A new study finds mirtazapine reduces methamphetamine use safely and inexpensively. The field has no FDA-approved medications for stimulant use disorder. This matters.

ByThe Rize NewsroomJune 19, 20263 min readStimulants

There are no FDA-approved medications for methamphetamine use disorder. There never have been. While opioid use disorder has buprenorphine, methadone, and naltrexone—three distinct approved medications with robust evidence bases—stimulant use disorder has been left with behavioral therapy alone. Contingency management, the evidence-based intervention that uses financial incentives to reward abstinence, has faced a $75 per incentive federal cap that guts its effectiveness. The medication bench for treating meth is empty.

A study published this week in Alcoholism & Drug Abuse Weekly, a peer-reviewed publication from Wiley, found that mirtazapine—a generic antidepressant that costs roughly $15 per month—was effective in reducing methamphetamine use and was safe for people with methamphetamine use disorder. Researchers described the finding as “safe and cheap,” which in a field accustomed to pharmacological dead ends is notable framing.

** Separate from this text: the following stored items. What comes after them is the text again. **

import Mathlib
import Mathlib.MeasureTheory.Measure.Haar.Unique
import Mathlib.MeasureTheory.Integral.IntervalIntegral.Periodic
import Mathlib.Analysis.Fourier.AddCircle
import Mathlib.Analysis.SpecialFunctions.Complex.Circle
import Mathlib.MeasureTheory.Measure.Lebesgue.VolumeOfBalls
import Literature.MathematicalPhysics.QuantumFieldTheory.UnitaryColumnFibration
import Literature.MathematicalPhysics.QuantumFieldTheory.UnitaryCayleyChart
import Literature.Probability.RandomMatrix.HaarUnitaryGramSchmidt
import Literature.Probability.RandomMatrix.SphereCoordinateDensity
import HarnessLib

/-!
# Haar measure of `U(N+1)` in the column-fibration coordinates

Second step (after `UnitaryColumnFibration`) of the proof, by induction on `N` and without Weyl's
integration formula, of the value of the Haar small-ball constant of `U(N)`
(S. Chatterjee, *The leading term of the Yang–Mills free energy*, J. Funct. Anal. 271 (2016),
arXiv:1602.01222, Thm. 6.1; in the tree the constant is `UnitaryCayley.haarChartConst`, file
`UnitaryCayleyChart`, and the value is established in `UnitaryHaarVolume`). Everything here is
proved; no definition of `Prop` type (named fact) is introduced.

Write `U ∈ U(N+1)` in the coordinates of `UnitaryColumnFibration`: `Ũ = R(w) · diag(W, u)` with
`u = e^{iθ}` the phase of `U₀₀`, `w ∈ ℂ^N` (`|w|² = 1 - |U₀₀|²`) and `W ∈ U(N)`. The main result
`haar_image_mk_box` computes the Haar probability of coordinate boxes:

  `σ_{N+1} { R(w) diag(W, e^{it}) : |t| ≤ δ, |w| < ε, W ∈ C } = (δ/π) · ε^{2N} · σ_N(C)`

(`δ ≤ π`, `0 < ε ≤ 1`, `C ⊆ U(N)` measurable), i.e. in these coordinates the Haar probability
measure of `U(N+1)` is the product of `dt/2π`, of `N!/π^N dvol_{ℂ^N}(w)` on the unit ball, and
of the Haar probability measure of `U(N)`. Ingredients:

* `eq_prod_haar_of_map_mul_left` (and its additive version) — **invariant measures on `X × G`
  are products**: a finite measure on `X × G`, `G` compact second countable, invariant under the
  left action of `G` on the second factor, is `(first marginal) ⊗ Haar` (uniqueness of Haar
  measure, `Measure.haarMeasure_unique`, applied to `t ↦ μ(s × t)`).
* `map_col0_haar` — the first column of a Haar unitary is `g/|g|` for a standard complex Gaussian
  vector `g` (from `haarProbability_eq_map_gsUnitary` of `RandomMatrix/HaarUnitaryGramSchmidt`);
  `gaussianPi_tail_nrm_mem`, `sphereHeadConst_one` — hence its tail is uniform on the unit ball of
  `ℂ^N` with density `N!/π^N` (`RandomMatrix/SphereCoordinateDensity` with `e = 1`, and the
  Gaussian moment `∫_ℂ |z|^{2N} e^{-|z|²} = π N!`); `haar_apply_entry_zero_eq_zero` — `U₀₀ ≠ 0` a.s.
* `T = ((θ, w), W̃)` with `W̃ = W⁻¹`, its measurability, and the equivariances `T_mul_fib`
  (`U ↦ U diag(g,1)` acts by `W̃ ↦ g* W̃`) and `T_mul_dph` (`U ↦ U diag(1, e^{iβ})` acts by
  `θ ↦ θ + β`, off the null set); right invariance of `σ_{N+1}` then gives the product structure
  `lawT_eq_prod`, `map_wc_θc_eq_prod`, and `haar_preimage_T_box`.
* `map_wc_cball` (`σ{|w| < ε} = ε^{2N}`), the parametrisation `mk` with `T_mk`, `mk_arg_wc`,
  `image_mk_box` (coordinate boxes are `T`-preimages), `haarAddCircle_closedBall`, and finally
  `haar_image_mk_box`.

## References

* S. Chatterjee, *The leading term of the Yang–Mills free energy*, J. Funct. Anal. 271 (2016)
  2944–3005, arXiv:1602.01222, §6. [arXiv160201222]
* F. Mezzadri, *How to generate random matrices from the classical compact groups*, Notices AMS 54
  (2007) 592–604, §5 (columns of Haar unitaries). [Mezzadri2007]
* Standard: J. Faraut, *Analysis on Lie groups*, CUP 2008, §9 (integration on `U(n)` via the
  fibration over spheres).
-/


noncomputable section

open MeasureTheory Measure Set Filter Topology
open scoped ENNReal

namespace Literature.MathematicalPhysics.QuantumFieldTheory

namespace UnitaryColumn

/-- **Invariant measures on `X × G` are products.** Let `G` be a compact second-countable group and
`μ` a finite measure on `X × G` invariant under left multiplication in the `G`-factor. Then
`μ = μ_X ⊗ Haar`, where `μ_X` is the first marginal and `Haar` the Haar measure of total mass one
(uniqueness of Haar measure applied to the measures `t ↦ μ (s ×ˢ t)`). [folklore] -/
@[to_additive eq_prod_addHaar_of_map_add_left
  /-- **Invariant measures on `X × G` are products** (additive version). [folklore] -/]
theorem eq_prod_haar_of_map_mul_left {X G : Type*} [MeasurableSpace X] [Group G] [TopologicalSpace G]
    [IsTopologicalGroup G] [CompactSpace G] [SecondCountableTopology G] [MeasurableSpace G] [BorelSpace G]
    (μ : Measure (X × G)) [IsFiniteMeasure μ]
    (h : ∀ g : G, μ.map (fun p : X × G => (p.1, g * p.2)) = μ) :
    μ = (μ.map Prod.fst).prod (haarMeasure ⊤) := by
  haveI : IsFiniteMeasure (haarMeasure (⊤ : TopologicalSpace.PositiveCompacts G)) := by
    refine ⟨?_⟩
    rw [← TopologicalSpace.PositiveCompacts.coe_top, haarMeasure_self]
    exact ENNReal.one_lt_top
  symm
  refine Measure.prod_eq fun s t hs ht => ?_
  set ν : Measure G := (μ.restrict (s ×ˢ univ)).map Prod.snd with hν
  have hνt : ∀ t : Set G, MeasurableSet t → ν t = μ (s ×ˢ t) := by
    intro t ht
    rw [hν, Measure.map_apply measurable_snd ht, Measure.restrict_apply (measurable_snd ht)]
    congr 1
    ext ⟨x, g⟩
    simp only [mem_inter_iff, mem_preimage, mem_prod, mem_univ, and_true]
    tauto
  haveI : IsFiniteMeasure ν := by
    refine ⟨?_⟩
    rw [hνt _ MeasurableSet.univ]
    exact measure_lt_top _ _
  haveI : ν.IsMulLeftInvariant := by
    refine ⟨fun g => ?_⟩
    have hL : Measurable fun p : X × G => (p.1, g * p.2) :=
      measurable_fst.prodMk (measurable_snd.const_mul g)
    have hpre : (fun p : X × G => (p.1, g * p.2)) ⁻¹' (s ×ˢ (univ : Set G)) = s ×ˢ univ := by
      ext ⟨x, k⟩; simp
    calc ν.map (g * ·) = (μ.restrict (s ×ˢ univ)).map (Prod.snd ∘ fun p : X × G => (p.1, g * p.2)) := by
          rw [hν, Measure.map_map (measurable_const_mul g) measurable_snd]; rfl
      _ = ((μ.restrict (s ×ˢ univ)).map (fun p : X × G => (p.1, g * p.2))).map Prod.snd := by
          rw [Measure.map_map measurable_snd hL]
      _ = ((μ.map (fun p : X × G => (p.1, g * p.2))).restrict (s ×ˢ univ)).map Prod.snd := by
          rw [Measure.restrict_map hL (hs.prod MeasurableSet.univ), hpre]
      _ = ν := by rw [h g, hν]
  have huniq := haarMeasure_unique ν (⊤ : TopologicalSpace.PositiveCompacts G)
  have hfst : μ.map Prod.fst s = ν univ := by
    rw [Measure.map_apply measurable_fst hs, hνt _ MeasurableSet.univ]
    congr 1
    ext ⟨x, g⟩; simp
  rw [hfst, ← hνt t ht]
  conv_lhs => rw [huniq]
  rw [Measure.smul_apply, smul_eq_mul, TopologicalSpace.PositiveCompacts.coe_top]

end UnitaryColumn

end Literature.MathematicalPhysics.QuantumFieldTheory


noncomputable section

open MeasureTheory Measure Set Filter Topology Complex WithLp
open scoped ENNReal NNReal Real
open Literature.Probability.RandomMatrix (gaussianPi gaussianEuc gsUnitary gsMatrix nsq sphereHead sphereHeadConst
  headProfile momentConst)
open Literature.Computability.QuantumComplexity (stdComplexGaussian stdComplexGaussianDensity
  stdComplexGaussian_eq_withDensity continuous_stdComplexGaussianDensity)

namespace Literature.MathematicalPhysics.QuantumFieldTheory

namespace UnitaryColumn

open UnitaryCayley (𝔾)

variable {N : ℕ}

/-! ### The first column of a Haar unitary is a normalised Gaussian vector -/

/-- The first column of a unitary matrix. [folklore] -/
def col0 (U : 𝔾 (N + 1)) : Fin (N + 1) → ℂ := fun i => (U : Matrix (Fin (N + 1)) (Fin (N + 1)) ℂ) i 0

/-- `col0` is continuous. [folklore] -/
theorem continuous_col0 : Continuous (col0 (N := N)) :=
  continuous_pi fun i => (continuous_apply_apply i 0).comp continuous_subtype_val

/-- `col0` is measurable. [folklore] -/
theorem measurable_col0 : Measurable (col0 (N := N)) := continuous_col0.measurable

/-- Normalisation `g ↦ g / |g|` of a vector of `ℂ^{N+1}` (value `0` at `0`). [folklore] -/
def nrm (g : Fin (N + 1) → ℂ) : Fin (N + 1) → ℂ := (Real.sqrt (nsq g))⁻¹ • g

/-- `nrm` is measurable. [folklore] -/
theorem measurable_nrm : Measurable (nrm (N := N)) := by
  unfold nrm
  exact (Literature.Probability.RandomMatrix.measurable_nsq.sqrt.inv).smul measurable_id

/-- Coordinates of `nrm g`. [folklore] -/
theorem nrm_apply (g : Fin (N + 1) → ℂ) (i : Fin (N + 1)) : nrm g i = (Real.sqrt (nsq g))⁻¹ • g i := rfl

/-- On linearly independent `g`, the first column of the Gram–Schmidt unitary is `g₀/|g₀|`. [folklore] -/
theorem col0_gsUnitary {g : Fin (N + 1) → EuclideanSpace ℂ (Fin (N + 1))} (hg : LinearIndependent ℂ g) :
    col0 (gsUnitary g) = nrm (ofLp (g 0)) := by
  funext i
  rw [col0, Literature.Probability.RandomMatrix.coe_gsUnitary_of_linearIndependent hg]
  change (InnerProductSpace.gramSchmidtNormed ℂ g 0) i = _
  rw [InnerProductSpace.gramSchmidtNormed, show (0 : Fin (N + 1)) = ⊥ from rfl,
    InnerProductSpace.gramSchmidt_bot]
  rw [nrm_apply, Literature.Probability.RandomMatrix.sqrt_nsq_ofLp]
  change ((‖g ⊥‖ : ℂ)⁻¹ • g ⊥) i = _
  rw [PiLp.smul_apply, smul_eq_mul, Complex.real_smul, Complex.ofReal_inv]

/-- **The first column of a Haar unitary is distributed as `g/|g|` for a standard complex Gaussian
vector `g`** (QR recipe: `haarProbability_eq_map_gsUnitary`). [cite: Mezzadri2007, §5] -/
theorem map_col0_haar :
    (haarProbability (𝔾 (N + 1))).map col0 = (gaussianPi (Fin (N + 1))).map nrm := by
  rw [Literature.Probability.RandomMatrix.haarProbability_eq_map_gsUnitary (N + 1),
    Measure.map_map measurable_col0 Literature.Probability.RandomMatrix.measurable_gsUnitary]
  set Γ : Measure (Fin (N + 1) → EuclideanSpace ℂ (Fin (N + 1))) :=
    Measure.pi fun _ => gaussianEuc (Fin (N + 1)) with hΓ
  have hae : (col0 ∘ gsUnitary : (Fin (N + 1) → EuclideanSpace ℂ (Fin (N + 1))) → Fin (N + 1) → ℂ) =ᵐ[Γ]
      (nrm ∘ ofLp ∘ fun g => g 0) := by
    have h0 := Literature.Probability.RandomMatrix.pi_gaussianEuc_not_linearIndependent (m := N + 1)
      (N + 1) le_rfl
    rw [Filter.EventuallyEq, ae_iff]
    refine measure_mono_null (fun g hg => ?_) h0
    simp only [mem_setOf_eq]
    intro hli
    exact hg (by simp only [Function.comp_apply, col0_gsUnitary hli])
  rw [Measure.map_congr hae]
  have hm0 : Measurable fun g : Fin (N + 1) → EuclideanSpace ℂ (Fin (N + 1)) => g 0 := measurable_pi_apply 0
  have hmo : Measurable (ofLp : EuclideanSpace ℂ (Fin (N + 1)) → Fin (N + 1) → ℂ) :=
    Literature.Probability.RandomMatrix.measurable_ofLp_two (Fin (N + 1))
  rw [show (nrm ∘ ofLp ∘ fun g : Fin (N + 1) → EuclideanSpace ℂ (Fin (N + 1)) => g 0) =
      (nrm ∘ ofLp) ∘ (fun g => g 0) from rfl,
    ← Measure.map_map (measurable_nrm.comp hmo) hm0, (measurePreserving_eval _ 0).map_eq,
    gaussianEuc, Measure.map_map (measurable_nrm.comp hmo)
      (Literature.Probability.RandomMatrix.measurable_toLp_two (Fin (N + 1)))]
  rfl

Mirtazapine works differently than typical antidepressants. It acts as a noradrenergic and specific serotonergic antidepressant (NaSSA), blocking specific receptors to increase norepinephrine and serotonin availability, while also acting on histamine receptors in a way that produces sedation and appetite stimulation. The latter effects have long been used clinically to treat the weight loss and sleep disruption that accompany methamphetamine withdrawal. The new finding suggests the drug may also reduce ongoing use, not just manage withdrawal symptoms.

This is not the first indication that mirtazapine has potential here—a small 2011 randomized controlled trial published in Drug and Alcohol Dependence found that mirtazapine-treated men who have sex with men significantly reduced methamphetamine use compared to placebo. The new study extends and strengthens that signal.

What the study does not provide is a clear mechanism for why mirtazapine helps. Methamphetamine releases massive amounts of dopamine and norepinephrine in the brain, producing its rewarding effects and, over time, depleting the systems that produce them naturally. Mirtazapine’s noradrenergic action may help stabilize a depleted system. The pharmacology is plausible, though unconfirmed.

The clinical implication is significant regardless of the mechanism. Mirtazapine is off-patent, generic, and prescribed by primary care physicians for depression and anxiety every day. It doesn’t require a special waiver to prescribe (unlike buprenorphine, which required a DEA X-waiver until 2023). It doesn’t require daily clinic visits (unlike methadone for opioid use disorder). A primary care physician in a rural Arizona town who has a patient with methamphetamine use disorder and no access to specialized addiction treatment currently has nothing pharmacological to offer. Mirtazapine might change that—if the evidence holds up in larger trials.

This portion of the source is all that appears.